After locating the line with "pivot: the local" in the data that follows, return it and every later line exactly, up to and including the line with "have := Fintype.card_le_of_injective".
....................
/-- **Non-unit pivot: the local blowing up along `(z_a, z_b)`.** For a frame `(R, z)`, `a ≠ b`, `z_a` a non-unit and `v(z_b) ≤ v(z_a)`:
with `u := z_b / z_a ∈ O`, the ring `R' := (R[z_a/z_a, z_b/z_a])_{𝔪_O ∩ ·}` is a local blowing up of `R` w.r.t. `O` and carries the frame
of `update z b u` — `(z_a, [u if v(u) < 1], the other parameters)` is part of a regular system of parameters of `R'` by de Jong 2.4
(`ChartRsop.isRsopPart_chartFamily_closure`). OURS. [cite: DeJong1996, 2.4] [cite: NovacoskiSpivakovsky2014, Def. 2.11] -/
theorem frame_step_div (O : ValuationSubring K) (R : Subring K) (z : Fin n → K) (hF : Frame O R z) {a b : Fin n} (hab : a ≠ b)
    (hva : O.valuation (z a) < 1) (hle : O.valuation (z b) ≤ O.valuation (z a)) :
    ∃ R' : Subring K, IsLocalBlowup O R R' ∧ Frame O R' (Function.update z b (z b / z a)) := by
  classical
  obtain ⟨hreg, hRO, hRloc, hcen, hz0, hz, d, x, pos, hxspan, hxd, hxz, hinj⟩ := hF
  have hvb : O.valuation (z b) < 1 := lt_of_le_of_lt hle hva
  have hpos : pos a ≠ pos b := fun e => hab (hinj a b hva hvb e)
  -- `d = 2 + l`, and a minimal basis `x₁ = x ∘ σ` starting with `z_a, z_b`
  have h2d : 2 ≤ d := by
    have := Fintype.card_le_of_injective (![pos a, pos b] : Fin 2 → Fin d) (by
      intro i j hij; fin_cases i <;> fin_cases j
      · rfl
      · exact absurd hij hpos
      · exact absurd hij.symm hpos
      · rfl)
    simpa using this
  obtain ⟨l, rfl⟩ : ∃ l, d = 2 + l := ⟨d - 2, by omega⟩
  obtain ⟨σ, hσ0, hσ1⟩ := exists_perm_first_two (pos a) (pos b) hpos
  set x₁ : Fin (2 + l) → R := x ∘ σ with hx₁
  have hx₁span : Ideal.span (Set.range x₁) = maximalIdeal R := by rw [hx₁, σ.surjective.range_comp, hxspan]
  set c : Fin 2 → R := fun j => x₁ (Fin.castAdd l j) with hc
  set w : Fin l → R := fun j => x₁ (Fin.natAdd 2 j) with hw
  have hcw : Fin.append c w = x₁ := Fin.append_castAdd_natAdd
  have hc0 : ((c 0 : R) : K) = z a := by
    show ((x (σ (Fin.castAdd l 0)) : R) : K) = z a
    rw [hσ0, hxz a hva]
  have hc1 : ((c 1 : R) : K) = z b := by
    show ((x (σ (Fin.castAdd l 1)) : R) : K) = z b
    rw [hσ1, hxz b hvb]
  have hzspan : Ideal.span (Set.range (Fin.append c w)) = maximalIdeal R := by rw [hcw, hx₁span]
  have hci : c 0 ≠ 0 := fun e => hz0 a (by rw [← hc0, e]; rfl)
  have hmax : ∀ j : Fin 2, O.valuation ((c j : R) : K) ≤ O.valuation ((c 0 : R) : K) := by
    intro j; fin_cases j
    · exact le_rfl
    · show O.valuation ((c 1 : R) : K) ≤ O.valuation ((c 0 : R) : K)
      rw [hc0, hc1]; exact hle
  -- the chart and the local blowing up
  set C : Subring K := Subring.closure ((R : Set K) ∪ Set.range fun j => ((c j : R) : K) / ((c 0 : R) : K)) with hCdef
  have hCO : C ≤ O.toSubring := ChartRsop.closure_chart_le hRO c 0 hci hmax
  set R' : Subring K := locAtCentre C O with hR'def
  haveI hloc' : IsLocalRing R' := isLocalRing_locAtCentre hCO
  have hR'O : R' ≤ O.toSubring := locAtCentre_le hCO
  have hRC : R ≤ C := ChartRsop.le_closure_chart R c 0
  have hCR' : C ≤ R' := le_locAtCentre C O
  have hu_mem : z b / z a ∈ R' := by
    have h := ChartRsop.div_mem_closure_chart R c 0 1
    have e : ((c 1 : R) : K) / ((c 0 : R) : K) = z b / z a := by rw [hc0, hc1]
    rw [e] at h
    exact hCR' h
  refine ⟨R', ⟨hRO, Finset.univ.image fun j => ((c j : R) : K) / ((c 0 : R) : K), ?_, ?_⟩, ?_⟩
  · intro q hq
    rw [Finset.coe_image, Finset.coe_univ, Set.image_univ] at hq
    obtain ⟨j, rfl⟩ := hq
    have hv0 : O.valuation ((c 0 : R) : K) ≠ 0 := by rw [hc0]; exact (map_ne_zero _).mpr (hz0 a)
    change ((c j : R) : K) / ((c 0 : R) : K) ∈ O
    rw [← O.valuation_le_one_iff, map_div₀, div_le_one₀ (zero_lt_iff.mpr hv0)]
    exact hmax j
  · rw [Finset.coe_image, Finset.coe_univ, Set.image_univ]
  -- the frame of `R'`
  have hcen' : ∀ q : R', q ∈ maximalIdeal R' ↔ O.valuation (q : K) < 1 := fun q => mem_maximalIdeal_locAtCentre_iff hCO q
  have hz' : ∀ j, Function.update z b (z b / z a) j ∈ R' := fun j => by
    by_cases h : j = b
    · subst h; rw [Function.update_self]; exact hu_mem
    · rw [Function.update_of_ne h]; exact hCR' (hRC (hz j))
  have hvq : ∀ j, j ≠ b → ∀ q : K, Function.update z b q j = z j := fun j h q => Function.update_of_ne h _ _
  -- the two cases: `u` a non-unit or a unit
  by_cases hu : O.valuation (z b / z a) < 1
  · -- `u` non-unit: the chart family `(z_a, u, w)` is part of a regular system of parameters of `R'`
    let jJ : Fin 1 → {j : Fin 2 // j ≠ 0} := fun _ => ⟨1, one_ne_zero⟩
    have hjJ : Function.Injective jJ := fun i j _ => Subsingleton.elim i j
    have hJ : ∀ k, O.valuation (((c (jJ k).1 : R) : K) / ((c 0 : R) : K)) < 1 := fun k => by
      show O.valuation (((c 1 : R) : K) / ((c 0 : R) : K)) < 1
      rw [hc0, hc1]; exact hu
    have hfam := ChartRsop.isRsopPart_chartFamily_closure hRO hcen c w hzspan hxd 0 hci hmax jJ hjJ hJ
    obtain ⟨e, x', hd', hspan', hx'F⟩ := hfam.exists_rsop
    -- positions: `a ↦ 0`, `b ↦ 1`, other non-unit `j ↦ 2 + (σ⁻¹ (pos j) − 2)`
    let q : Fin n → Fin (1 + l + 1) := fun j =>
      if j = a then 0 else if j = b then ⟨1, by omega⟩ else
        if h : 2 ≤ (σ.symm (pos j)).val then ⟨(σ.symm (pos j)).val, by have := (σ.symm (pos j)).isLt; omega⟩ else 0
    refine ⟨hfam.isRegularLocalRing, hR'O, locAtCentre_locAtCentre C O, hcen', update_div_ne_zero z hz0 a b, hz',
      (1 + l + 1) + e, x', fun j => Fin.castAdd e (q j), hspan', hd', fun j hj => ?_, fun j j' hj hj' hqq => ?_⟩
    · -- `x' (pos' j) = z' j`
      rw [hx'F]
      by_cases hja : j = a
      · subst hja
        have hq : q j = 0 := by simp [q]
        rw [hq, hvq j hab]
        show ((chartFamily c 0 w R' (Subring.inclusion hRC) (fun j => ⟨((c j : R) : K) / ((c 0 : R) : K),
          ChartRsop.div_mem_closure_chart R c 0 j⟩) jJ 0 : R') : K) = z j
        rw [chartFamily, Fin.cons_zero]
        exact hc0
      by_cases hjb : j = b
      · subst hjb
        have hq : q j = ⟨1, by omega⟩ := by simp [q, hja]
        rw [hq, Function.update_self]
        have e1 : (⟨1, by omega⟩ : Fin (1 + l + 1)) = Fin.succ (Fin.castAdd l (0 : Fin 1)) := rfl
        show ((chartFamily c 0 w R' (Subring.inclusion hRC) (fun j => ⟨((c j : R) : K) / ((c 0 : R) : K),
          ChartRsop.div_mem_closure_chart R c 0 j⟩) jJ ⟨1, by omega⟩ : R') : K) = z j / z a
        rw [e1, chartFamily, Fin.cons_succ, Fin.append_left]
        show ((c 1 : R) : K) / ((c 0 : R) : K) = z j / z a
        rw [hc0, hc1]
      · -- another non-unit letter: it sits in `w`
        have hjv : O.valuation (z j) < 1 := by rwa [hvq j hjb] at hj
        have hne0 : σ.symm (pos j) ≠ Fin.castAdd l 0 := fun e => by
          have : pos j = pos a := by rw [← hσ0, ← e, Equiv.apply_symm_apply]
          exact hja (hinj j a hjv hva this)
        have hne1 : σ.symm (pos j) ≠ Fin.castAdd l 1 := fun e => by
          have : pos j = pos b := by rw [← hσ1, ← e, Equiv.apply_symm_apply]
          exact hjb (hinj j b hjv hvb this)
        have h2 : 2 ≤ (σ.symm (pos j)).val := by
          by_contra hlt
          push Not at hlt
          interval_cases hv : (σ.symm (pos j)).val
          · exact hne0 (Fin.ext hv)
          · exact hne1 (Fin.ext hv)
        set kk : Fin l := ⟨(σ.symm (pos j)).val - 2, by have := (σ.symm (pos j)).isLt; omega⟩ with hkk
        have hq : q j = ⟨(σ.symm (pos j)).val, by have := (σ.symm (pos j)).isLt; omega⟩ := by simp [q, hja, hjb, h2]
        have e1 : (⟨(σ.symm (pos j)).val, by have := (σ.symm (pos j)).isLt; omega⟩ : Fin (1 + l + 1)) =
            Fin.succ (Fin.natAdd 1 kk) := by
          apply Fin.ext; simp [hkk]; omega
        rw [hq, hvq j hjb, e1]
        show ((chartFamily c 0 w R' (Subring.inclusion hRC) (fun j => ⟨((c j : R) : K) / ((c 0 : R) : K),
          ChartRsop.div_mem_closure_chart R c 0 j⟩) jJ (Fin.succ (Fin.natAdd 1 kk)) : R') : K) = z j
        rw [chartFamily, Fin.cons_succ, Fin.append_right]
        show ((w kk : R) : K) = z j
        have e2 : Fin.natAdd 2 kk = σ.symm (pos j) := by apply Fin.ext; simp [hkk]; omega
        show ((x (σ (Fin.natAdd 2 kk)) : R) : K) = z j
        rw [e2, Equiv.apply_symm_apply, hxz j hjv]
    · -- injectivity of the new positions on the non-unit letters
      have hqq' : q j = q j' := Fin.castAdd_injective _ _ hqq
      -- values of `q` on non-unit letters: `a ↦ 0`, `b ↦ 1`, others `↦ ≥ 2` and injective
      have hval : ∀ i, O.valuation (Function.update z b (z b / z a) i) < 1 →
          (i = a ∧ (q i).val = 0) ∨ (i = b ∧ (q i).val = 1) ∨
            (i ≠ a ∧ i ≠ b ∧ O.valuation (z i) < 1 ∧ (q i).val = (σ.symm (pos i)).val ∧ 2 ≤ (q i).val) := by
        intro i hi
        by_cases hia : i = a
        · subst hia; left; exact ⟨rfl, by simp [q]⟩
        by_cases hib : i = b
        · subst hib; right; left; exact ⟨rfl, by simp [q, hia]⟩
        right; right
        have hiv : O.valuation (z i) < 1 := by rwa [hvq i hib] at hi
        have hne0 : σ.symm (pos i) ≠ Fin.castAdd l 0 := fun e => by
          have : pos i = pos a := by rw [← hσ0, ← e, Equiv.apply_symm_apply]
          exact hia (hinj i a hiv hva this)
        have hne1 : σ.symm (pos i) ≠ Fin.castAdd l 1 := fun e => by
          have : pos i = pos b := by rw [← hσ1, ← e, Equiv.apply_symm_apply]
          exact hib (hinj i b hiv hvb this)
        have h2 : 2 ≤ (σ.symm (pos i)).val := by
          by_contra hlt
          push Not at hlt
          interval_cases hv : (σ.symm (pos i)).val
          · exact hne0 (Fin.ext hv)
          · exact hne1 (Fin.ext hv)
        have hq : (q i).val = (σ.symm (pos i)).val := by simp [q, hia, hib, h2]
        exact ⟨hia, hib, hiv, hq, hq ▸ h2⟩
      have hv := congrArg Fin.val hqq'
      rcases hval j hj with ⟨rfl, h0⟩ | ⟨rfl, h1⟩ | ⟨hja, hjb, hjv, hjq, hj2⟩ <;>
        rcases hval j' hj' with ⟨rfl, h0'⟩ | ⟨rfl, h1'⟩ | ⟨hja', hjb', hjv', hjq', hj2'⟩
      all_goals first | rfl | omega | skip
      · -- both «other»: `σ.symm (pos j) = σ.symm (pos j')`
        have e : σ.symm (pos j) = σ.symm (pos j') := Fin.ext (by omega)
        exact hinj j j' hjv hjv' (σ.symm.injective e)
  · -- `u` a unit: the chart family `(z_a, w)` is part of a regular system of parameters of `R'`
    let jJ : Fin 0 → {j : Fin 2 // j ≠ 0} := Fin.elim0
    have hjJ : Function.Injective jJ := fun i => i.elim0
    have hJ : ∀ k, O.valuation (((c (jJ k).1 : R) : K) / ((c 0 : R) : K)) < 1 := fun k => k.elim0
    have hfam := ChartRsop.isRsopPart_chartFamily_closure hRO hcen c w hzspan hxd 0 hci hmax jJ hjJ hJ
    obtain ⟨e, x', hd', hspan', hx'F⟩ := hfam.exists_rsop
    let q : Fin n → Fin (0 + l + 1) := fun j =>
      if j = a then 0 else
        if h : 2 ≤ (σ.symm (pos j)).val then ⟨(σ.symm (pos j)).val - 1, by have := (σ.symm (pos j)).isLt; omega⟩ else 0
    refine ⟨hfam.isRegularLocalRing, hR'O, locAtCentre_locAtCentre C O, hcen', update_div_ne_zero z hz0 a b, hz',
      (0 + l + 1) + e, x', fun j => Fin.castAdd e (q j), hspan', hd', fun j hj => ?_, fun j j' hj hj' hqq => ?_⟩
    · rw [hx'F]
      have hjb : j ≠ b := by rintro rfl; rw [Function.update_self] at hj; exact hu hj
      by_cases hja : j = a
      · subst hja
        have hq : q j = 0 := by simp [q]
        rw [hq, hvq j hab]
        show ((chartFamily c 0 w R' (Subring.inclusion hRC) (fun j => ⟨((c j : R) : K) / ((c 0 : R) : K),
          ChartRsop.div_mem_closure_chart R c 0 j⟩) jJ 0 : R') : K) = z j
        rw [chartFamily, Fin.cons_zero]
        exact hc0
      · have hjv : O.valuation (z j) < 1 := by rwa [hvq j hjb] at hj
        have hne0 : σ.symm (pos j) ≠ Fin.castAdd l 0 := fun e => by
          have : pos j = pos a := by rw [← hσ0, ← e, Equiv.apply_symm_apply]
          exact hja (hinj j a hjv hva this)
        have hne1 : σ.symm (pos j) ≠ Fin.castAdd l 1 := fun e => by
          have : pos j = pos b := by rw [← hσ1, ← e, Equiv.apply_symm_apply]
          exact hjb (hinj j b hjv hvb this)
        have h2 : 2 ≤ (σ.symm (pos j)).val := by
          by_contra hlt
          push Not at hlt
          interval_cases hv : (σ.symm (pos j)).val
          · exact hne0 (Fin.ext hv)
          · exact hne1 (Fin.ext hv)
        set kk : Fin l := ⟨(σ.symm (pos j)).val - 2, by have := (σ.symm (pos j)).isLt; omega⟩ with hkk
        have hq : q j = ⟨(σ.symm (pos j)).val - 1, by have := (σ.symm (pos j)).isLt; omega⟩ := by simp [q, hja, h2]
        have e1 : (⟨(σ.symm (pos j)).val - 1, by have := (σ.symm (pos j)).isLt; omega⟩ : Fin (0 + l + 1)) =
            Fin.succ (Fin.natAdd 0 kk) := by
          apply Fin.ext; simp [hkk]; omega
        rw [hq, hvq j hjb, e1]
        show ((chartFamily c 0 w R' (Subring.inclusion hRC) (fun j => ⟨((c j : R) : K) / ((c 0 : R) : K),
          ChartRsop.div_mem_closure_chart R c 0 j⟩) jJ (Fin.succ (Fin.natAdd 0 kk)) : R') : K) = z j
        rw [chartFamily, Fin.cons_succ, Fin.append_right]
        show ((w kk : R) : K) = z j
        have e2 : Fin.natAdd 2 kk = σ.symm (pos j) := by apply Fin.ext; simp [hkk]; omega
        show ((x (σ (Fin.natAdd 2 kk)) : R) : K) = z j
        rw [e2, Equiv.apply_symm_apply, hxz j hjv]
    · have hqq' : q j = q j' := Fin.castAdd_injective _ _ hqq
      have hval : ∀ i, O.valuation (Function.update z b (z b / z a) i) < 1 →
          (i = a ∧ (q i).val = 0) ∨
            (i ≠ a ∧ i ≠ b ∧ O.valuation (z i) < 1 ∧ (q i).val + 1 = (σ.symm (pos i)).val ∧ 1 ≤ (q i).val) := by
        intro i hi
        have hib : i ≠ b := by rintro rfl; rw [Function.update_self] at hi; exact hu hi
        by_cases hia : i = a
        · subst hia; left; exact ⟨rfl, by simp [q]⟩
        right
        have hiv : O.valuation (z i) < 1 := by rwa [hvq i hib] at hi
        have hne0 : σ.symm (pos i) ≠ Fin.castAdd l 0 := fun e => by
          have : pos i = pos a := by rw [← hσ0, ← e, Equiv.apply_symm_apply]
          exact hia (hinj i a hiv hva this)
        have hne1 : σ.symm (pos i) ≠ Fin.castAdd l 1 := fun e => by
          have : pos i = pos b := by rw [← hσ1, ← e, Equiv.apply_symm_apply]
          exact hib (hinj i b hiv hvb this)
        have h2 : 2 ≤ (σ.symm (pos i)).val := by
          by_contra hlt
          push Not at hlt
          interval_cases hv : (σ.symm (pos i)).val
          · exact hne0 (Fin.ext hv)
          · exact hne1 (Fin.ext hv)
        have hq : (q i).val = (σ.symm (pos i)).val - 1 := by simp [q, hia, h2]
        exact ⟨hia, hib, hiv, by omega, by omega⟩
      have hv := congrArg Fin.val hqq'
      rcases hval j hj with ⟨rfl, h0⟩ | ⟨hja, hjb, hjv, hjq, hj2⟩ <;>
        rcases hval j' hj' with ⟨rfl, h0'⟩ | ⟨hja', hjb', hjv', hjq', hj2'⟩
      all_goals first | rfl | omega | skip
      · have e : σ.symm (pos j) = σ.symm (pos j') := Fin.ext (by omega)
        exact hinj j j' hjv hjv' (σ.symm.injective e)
....................
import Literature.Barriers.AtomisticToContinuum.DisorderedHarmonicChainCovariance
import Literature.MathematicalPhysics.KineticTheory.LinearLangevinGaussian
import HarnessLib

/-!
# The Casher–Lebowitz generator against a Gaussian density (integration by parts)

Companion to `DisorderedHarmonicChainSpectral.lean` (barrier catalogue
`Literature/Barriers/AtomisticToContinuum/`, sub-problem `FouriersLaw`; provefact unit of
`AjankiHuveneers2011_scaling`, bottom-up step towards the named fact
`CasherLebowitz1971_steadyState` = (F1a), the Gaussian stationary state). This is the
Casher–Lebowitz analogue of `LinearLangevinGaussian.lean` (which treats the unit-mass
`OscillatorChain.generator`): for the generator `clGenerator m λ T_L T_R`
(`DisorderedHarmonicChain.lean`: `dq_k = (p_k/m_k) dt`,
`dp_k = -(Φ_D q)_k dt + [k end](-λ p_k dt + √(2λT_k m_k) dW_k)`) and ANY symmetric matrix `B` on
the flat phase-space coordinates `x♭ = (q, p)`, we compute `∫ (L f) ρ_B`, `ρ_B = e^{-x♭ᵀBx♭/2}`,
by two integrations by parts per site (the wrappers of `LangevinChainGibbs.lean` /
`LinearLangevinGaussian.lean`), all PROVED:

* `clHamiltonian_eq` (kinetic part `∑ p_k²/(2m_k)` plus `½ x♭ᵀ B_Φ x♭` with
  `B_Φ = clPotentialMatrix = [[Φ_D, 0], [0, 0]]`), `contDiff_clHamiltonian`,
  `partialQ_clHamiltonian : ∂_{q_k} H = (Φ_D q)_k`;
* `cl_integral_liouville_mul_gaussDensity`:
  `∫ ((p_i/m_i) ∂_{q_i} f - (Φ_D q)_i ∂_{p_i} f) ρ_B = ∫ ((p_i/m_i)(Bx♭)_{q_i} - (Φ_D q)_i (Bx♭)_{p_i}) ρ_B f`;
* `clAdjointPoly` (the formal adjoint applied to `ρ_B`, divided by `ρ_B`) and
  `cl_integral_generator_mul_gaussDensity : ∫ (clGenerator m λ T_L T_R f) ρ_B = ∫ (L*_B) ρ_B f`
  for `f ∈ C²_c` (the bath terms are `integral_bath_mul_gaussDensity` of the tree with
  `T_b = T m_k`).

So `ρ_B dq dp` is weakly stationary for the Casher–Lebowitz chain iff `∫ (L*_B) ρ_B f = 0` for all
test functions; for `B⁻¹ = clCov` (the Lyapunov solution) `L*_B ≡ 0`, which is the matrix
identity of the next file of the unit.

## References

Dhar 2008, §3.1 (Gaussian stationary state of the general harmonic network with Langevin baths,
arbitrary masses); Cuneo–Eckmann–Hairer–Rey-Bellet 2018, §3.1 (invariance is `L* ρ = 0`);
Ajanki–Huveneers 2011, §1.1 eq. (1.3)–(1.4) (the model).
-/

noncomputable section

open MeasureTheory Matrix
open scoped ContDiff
....................
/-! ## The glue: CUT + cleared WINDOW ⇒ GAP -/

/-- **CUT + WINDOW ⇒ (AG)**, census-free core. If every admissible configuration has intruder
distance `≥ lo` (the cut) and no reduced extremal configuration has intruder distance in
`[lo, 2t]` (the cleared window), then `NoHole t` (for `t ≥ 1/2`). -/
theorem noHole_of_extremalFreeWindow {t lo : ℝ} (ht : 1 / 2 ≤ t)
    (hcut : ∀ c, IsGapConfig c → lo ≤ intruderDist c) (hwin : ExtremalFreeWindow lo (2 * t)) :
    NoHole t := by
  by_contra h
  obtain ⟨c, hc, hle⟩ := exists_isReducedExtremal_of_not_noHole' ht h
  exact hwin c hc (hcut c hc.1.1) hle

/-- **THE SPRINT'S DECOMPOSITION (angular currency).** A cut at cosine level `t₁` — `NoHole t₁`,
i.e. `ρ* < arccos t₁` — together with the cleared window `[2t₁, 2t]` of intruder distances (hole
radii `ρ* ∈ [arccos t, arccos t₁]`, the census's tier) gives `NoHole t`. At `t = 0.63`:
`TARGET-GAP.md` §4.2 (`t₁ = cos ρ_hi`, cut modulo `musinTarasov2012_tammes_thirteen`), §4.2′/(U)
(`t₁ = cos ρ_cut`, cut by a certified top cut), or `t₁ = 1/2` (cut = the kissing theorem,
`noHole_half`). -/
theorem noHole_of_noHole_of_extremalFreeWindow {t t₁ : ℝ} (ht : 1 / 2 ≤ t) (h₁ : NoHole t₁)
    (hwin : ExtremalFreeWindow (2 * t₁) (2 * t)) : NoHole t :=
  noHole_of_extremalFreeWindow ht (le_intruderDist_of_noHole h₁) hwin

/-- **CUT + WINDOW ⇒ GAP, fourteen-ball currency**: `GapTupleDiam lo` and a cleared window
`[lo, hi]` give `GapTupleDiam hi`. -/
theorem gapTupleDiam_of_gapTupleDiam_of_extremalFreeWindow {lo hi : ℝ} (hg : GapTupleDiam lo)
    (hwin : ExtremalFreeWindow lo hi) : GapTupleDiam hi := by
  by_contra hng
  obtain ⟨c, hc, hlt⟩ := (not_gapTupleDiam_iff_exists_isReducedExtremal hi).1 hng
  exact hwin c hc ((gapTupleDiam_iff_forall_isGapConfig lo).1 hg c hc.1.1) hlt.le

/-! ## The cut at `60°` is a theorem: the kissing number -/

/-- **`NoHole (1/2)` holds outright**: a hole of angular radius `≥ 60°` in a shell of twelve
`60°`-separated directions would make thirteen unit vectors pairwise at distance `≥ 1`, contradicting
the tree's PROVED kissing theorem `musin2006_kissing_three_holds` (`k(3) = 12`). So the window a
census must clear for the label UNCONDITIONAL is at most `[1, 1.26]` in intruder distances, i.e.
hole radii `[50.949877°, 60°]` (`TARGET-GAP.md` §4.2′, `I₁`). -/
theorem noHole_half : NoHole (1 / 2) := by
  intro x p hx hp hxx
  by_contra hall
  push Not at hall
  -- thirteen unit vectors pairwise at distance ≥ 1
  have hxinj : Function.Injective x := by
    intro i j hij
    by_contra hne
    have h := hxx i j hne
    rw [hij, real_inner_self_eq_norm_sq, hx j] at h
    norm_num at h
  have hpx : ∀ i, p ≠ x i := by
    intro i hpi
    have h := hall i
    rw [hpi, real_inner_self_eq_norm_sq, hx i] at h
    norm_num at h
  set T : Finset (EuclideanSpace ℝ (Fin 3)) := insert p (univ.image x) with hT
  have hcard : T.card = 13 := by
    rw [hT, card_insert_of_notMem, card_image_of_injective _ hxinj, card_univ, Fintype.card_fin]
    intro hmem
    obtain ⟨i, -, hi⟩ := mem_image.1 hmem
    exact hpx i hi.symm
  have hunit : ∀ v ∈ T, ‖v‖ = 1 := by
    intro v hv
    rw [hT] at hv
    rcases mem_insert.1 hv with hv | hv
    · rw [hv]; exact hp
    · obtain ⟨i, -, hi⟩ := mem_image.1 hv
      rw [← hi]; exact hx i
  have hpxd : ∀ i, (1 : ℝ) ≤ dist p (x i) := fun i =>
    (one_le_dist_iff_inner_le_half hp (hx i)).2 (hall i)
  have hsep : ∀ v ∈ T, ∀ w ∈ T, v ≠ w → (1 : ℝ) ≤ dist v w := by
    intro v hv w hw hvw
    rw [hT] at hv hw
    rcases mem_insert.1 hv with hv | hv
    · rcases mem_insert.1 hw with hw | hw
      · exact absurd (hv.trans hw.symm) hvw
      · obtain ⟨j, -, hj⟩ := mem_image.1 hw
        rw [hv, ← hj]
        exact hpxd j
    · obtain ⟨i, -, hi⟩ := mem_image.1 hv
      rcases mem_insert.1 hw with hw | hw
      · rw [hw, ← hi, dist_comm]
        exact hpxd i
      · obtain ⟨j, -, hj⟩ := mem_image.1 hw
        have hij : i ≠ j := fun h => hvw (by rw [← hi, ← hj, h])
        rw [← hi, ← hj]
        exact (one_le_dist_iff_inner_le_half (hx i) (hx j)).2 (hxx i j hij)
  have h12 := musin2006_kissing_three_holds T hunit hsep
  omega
....................
◆ **Exercise answer**:
/-- **Non-unit pivot: the local blowing up along `(z_a, z_b)`.** For a frame `(R, z)`, `a ≠ b`, `z_a` a non-unit and `v(z_b) ≤ v(z_a)`:
with `u := z_b / z_a ∈ O`, the ring `R' := (R[z_a/z_a, z_b/z_a])_{𝔪_O ∩ ·}` is a local blowing up of `R` w.r.t. `O` and carries the frame
of `update z b u` — `(z_a, [u if v(u) < 1], the other parameters)` is part of a regular system of parameters of `R'` by de Jong 2.4
(`ChartRsop.isRsopPart_chartFamily_closure`). OURS. [cite: DeJong1996, 2.4] [cite: NovacoskiSpivakovsky2014, Def. 2.11] -/
theorem frame_step_div (O : ValuationSubring K) (R : Subring K) (z : Fin n → K) (hF : Frame O R z) {a b : Fin n} (hab : a ≠ b)
    (hva : O.valuation (z a) < 1) (hle : O.valuation (z b) ≤ O.valuation (z a)) :
    ∃ R' : Subring K, IsLocalBlowup O R R' ∧ Frame O R' (Function.update z b (z b / z a)) := by
  classical
  obtain ⟨hreg, hRO, hRloc, hcen, hz0, hz, d, x, pos, hxspan, hxd, hxz, hinj⟩ := hF
  have hvb : O.valuation (z b) < 1 := lt_of_le_of_lt hle hva
  have hpos : pos a ≠ pos b := fun e => hab (hinj a b hva hvb e)
  -- `d = 2 + l`, and a minimal basis `x₁ = x ∘ σ` starting with `z_a, z_b`
  have h2d : 2 ≤ d := by
    have := Fintype.card_le_of_injective (![pos a, pos b] : Fin 2 → Fin d) (by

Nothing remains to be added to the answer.